TASK INSTRUCTIONS: Below are some records. Print exactly the lines between the one holding "NOT summit progress." and the one holding "bxor_self twist_zeroVec_right twist_bxor_right)", inclusive, and nothing else.

RECORDS TO USE:
════════
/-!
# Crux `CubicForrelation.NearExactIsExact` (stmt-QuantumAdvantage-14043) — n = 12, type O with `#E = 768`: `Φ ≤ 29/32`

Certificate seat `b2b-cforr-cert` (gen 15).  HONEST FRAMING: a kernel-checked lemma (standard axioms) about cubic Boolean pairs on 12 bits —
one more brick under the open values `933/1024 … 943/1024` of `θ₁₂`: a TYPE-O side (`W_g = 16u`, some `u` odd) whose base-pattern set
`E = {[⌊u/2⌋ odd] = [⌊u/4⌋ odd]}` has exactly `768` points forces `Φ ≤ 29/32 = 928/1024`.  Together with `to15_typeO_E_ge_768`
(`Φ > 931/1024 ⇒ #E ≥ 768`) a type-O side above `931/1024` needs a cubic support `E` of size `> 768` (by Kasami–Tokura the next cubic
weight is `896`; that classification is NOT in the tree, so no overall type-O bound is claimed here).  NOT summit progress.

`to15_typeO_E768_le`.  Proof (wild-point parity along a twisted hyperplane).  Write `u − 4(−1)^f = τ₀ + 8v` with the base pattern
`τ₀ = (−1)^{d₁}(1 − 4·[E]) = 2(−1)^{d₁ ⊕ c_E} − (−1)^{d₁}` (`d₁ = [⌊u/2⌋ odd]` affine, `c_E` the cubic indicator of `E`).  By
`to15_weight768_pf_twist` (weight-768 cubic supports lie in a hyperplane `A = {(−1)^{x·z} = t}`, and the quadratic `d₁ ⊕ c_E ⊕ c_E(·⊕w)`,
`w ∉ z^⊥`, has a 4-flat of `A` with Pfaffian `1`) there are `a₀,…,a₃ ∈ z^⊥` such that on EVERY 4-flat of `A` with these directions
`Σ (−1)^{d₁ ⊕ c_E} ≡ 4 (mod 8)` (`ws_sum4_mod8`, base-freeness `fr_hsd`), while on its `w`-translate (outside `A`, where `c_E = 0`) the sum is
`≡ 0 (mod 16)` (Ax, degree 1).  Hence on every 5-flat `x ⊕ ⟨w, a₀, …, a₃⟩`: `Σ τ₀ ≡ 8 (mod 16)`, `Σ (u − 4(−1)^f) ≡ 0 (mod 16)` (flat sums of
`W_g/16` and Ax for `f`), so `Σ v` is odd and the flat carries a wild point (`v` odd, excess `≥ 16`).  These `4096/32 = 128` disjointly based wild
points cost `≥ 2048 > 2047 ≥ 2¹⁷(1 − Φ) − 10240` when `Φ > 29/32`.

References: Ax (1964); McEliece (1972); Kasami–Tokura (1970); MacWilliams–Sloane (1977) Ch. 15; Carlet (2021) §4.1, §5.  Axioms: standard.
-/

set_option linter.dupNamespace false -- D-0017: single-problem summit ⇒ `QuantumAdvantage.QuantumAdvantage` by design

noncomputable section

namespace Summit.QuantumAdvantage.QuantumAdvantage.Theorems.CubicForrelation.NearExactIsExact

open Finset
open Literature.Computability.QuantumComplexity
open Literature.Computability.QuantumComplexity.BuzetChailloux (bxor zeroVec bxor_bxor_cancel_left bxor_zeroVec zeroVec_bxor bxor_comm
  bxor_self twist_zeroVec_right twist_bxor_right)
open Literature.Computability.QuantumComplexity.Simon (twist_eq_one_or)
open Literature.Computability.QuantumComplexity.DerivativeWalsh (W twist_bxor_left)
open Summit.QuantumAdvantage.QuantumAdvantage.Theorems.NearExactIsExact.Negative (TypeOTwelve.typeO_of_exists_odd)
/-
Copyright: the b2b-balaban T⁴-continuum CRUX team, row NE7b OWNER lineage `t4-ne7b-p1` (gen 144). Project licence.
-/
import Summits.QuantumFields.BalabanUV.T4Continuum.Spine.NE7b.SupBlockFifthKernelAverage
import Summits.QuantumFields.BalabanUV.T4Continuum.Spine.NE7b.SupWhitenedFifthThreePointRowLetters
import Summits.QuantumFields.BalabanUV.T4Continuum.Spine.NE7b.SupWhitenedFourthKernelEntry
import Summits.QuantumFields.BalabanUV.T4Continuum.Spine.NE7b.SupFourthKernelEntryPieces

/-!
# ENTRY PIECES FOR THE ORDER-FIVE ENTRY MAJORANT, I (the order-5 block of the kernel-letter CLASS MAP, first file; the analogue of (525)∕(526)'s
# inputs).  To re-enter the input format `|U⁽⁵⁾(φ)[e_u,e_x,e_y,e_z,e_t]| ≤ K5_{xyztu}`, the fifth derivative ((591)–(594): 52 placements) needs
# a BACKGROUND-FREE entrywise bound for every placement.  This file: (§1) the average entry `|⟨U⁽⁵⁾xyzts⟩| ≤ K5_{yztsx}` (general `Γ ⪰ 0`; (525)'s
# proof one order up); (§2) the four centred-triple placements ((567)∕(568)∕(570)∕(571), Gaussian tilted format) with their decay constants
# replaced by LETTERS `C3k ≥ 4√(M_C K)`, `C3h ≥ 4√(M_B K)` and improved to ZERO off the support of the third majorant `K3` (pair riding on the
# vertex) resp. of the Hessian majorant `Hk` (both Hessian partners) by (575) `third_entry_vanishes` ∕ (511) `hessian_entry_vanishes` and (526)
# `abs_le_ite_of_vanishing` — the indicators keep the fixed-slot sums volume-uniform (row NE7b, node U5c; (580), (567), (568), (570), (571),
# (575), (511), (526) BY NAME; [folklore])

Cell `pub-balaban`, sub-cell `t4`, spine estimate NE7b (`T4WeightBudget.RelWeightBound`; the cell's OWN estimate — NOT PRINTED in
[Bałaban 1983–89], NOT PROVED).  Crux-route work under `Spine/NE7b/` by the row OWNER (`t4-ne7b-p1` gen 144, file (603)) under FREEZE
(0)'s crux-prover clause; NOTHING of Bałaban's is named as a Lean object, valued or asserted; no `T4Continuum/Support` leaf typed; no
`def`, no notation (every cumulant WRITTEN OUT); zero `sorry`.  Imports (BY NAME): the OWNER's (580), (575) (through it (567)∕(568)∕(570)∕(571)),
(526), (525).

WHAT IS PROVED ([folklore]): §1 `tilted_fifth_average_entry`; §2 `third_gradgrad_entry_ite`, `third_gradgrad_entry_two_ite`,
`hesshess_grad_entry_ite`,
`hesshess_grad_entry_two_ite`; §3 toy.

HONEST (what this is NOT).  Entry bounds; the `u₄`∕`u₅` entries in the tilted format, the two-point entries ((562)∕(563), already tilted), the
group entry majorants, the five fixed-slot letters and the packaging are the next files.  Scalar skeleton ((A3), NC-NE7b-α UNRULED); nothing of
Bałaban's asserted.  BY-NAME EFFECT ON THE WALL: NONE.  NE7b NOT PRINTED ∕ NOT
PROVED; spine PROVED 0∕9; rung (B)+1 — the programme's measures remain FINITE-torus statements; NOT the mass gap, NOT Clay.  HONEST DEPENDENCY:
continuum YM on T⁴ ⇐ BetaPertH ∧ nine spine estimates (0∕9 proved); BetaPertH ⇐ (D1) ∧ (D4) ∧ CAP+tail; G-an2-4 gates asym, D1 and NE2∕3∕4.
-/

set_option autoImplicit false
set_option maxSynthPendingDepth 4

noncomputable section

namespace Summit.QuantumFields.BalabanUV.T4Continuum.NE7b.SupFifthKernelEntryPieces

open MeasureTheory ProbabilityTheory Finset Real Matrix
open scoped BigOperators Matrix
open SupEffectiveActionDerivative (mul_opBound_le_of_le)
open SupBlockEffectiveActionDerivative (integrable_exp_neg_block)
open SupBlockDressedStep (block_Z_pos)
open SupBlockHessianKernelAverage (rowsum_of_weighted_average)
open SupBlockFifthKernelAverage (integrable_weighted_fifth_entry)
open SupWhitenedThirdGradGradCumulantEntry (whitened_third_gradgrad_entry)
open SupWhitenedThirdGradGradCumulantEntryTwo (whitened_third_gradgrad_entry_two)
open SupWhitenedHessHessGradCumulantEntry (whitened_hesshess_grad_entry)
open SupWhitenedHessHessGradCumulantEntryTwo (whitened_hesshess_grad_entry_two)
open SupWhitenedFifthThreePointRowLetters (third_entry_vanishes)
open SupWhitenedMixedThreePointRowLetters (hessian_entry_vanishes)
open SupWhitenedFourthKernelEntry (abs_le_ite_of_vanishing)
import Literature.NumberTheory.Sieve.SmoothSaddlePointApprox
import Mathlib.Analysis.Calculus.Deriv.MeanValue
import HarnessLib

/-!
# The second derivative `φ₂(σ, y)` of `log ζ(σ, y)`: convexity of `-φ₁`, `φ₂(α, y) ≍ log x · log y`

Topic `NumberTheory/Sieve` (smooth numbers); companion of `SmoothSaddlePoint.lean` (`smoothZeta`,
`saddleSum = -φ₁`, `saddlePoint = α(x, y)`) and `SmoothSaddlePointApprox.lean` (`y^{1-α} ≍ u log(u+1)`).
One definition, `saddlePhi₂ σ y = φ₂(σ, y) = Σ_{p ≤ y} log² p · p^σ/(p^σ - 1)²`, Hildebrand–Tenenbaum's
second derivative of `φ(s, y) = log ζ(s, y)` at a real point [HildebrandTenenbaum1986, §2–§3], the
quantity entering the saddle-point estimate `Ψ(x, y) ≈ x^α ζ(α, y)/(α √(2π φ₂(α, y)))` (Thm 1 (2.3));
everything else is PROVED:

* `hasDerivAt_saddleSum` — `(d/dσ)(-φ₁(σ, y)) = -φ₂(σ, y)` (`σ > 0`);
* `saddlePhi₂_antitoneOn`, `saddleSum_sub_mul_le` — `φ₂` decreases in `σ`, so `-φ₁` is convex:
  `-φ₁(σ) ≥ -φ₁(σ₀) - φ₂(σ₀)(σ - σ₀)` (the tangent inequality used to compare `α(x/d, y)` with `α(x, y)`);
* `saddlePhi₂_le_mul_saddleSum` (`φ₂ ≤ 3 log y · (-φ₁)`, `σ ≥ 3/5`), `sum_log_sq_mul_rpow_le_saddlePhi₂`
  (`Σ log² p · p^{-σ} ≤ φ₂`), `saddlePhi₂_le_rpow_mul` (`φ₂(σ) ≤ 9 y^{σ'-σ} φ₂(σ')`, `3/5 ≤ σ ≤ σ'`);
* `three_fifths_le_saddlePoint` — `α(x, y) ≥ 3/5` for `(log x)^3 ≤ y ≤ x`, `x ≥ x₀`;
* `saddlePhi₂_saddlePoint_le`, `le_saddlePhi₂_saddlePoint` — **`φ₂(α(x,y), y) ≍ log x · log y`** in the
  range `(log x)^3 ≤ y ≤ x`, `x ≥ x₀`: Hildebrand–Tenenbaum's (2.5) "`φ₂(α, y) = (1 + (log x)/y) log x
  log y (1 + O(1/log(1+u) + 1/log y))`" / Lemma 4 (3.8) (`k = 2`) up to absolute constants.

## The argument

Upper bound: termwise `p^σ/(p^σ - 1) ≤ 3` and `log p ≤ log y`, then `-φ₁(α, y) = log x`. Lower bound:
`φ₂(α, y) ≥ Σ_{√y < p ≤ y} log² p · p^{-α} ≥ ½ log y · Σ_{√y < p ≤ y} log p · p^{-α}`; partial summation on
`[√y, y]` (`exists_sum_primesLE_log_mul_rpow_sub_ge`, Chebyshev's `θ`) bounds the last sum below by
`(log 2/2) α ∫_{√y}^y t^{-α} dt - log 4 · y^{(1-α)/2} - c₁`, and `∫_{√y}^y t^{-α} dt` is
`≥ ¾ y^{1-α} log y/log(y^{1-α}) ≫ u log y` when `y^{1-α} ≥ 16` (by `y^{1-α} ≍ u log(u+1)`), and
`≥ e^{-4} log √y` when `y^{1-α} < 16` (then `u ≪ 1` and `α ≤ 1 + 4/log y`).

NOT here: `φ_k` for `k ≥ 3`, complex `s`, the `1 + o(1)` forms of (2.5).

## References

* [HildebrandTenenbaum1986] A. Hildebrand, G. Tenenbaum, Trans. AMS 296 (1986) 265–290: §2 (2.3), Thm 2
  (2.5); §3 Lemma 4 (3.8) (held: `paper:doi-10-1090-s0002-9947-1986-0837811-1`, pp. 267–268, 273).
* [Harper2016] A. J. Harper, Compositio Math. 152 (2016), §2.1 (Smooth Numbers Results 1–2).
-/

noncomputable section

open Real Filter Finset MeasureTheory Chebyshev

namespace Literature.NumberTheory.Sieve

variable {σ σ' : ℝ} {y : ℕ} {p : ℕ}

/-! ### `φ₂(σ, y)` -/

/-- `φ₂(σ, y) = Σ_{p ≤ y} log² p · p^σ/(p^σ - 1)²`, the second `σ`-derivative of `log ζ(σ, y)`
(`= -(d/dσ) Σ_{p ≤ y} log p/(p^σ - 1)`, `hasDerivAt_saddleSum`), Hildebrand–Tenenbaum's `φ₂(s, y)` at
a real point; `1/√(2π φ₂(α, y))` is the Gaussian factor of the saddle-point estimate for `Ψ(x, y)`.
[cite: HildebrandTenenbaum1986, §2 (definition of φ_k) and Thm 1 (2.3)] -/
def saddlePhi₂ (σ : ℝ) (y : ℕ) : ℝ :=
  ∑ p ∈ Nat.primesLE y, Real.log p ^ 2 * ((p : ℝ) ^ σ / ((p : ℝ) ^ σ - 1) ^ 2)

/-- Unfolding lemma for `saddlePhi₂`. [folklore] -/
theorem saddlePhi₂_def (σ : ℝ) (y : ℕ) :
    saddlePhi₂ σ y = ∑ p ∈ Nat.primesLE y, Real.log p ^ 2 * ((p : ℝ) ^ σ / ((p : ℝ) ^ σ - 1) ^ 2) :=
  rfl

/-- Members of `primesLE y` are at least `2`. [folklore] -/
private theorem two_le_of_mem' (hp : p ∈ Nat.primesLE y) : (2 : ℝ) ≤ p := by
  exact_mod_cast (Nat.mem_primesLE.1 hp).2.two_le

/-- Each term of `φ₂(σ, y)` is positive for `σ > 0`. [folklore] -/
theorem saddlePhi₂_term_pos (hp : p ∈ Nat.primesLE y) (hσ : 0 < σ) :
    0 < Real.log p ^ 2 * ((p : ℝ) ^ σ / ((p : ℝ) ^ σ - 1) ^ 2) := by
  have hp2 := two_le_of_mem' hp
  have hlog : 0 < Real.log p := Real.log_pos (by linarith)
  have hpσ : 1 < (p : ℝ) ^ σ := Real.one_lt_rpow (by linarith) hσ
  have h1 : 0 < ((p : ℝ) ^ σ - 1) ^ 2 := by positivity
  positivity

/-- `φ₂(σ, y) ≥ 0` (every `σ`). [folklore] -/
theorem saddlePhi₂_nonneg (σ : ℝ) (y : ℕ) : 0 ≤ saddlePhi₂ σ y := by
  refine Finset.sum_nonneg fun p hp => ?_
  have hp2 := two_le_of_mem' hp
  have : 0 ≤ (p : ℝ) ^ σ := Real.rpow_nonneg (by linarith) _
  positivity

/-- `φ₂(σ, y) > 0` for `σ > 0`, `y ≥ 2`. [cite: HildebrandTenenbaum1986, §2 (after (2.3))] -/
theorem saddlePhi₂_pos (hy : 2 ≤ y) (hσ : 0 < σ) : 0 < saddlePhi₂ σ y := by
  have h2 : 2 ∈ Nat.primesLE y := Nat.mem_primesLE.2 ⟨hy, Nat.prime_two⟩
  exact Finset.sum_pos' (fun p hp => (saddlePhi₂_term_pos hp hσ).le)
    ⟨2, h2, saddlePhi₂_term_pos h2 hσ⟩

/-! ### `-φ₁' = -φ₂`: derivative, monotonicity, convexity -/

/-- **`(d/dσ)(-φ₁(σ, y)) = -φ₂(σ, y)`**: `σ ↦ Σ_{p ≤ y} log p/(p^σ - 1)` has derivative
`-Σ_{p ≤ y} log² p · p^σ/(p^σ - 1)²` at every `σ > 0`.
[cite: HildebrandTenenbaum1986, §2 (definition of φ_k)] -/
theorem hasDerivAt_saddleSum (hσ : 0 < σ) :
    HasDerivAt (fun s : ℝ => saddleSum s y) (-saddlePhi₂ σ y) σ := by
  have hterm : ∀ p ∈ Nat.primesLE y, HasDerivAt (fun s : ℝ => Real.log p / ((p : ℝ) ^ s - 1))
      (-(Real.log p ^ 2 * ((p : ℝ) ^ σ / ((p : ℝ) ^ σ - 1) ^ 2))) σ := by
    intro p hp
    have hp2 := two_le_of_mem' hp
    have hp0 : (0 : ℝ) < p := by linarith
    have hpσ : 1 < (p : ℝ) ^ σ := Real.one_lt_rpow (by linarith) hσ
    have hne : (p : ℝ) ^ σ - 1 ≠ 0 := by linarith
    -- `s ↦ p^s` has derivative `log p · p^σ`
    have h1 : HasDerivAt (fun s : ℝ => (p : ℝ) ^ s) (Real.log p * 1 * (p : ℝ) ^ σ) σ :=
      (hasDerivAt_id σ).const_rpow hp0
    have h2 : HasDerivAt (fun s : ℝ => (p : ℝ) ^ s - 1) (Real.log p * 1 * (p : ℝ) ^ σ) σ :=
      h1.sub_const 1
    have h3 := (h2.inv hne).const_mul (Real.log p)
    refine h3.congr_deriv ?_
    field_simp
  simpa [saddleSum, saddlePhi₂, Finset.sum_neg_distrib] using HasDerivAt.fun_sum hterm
════════
WRITTEN SOLUTION:
weight is `896`; that classification is NOT in the tree, so no overall type-O bound is claimed here).  NOT summit progress.

`to15_typeO_E768_le`.  Proof (wild-point parity along a twisted hyperplane).  Write `u − 4(−1)^f = τ₀ + 8v` with the base pattern
`τ₀ = (−1)^{d₁}(1 − 4·[E]) = 2(−1)^{d₁ ⊕ c_E} − (−1)^{d₁}` (`d₁ = [⌊u/2⌋ odd]` affine, `c_E` the cubic indicator of `E`).  By
`to15_weight768_pf_twist` (weight-768 cubic supports lie in a hyperplane `A = {(−1)^{x·z} = t}`, and the quadratic `d₁ ⊕ c_E ⊕ c_E(·⊕w)`,
`w ∉ z^⊥`, has a 4-flat of `A` with Pfaffian `1`) there are `a₀,…,a₃ ∈ z^⊥` such that on EVERY 4-flat of `A` with these directions
`Σ (−1)^{d₁ ⊕ c_E} ≡ 4 (mod 8)` (`ws_sum4_mod8`, base-freeness `fr_hsd`), while on its `w`-translate (outside `A`, where `c_E = 0`) the sum is
`≡ 0 (mod 16)` (Ax, degree 1).  Hence on every 5-flat `x ⊕ ⟨w, a₀, …, a₃⟩`: `Σ τ₀ ≡ 8 (mod 16)`, `Σ (u − 4(−1)^f) ≡ 0 (mod 16)` (flat sums of
`W_g/16` and Ax for `f`), so `Σ v` is odd and the flat carries a wild point (`v` odd, excess `≥ 16`).  These `4096/32 = 128` disjointly based wild
points cost `≥ 2048 > 2047 ≥ 2¹⁷(1 − Φ) − 10240` when `Φ > 29/32`.

References: Ax (1964); McEliece (1972); Kasami–Tokura (1970); MacWilliams–Sloane (1977) Ch. 15; Carlet (2021) §4.1, §5.  Axioms: standard.
-/

set_option linter.dupNamespace false -- D-0017: single-problem summit ⇒ `QuantumAdvantage.QuantumAdvantage` by design

noncomputable section

namespace Summit.QuantumAdvantage.QuantumAdvantage.Theorems.CubicForrelation.NearExactIsExact

open Finset
open Literature.Computability.QuantumComplexity
open Literature.Computability.QuantumComplexity.BuzetChailloux (bxor zeroVec bxor_bxor_cancel_left bxor_zeroVec zeroVec_bxor bxor_comm
  bxor_self twist_zeroVec_right twist_bxor_right)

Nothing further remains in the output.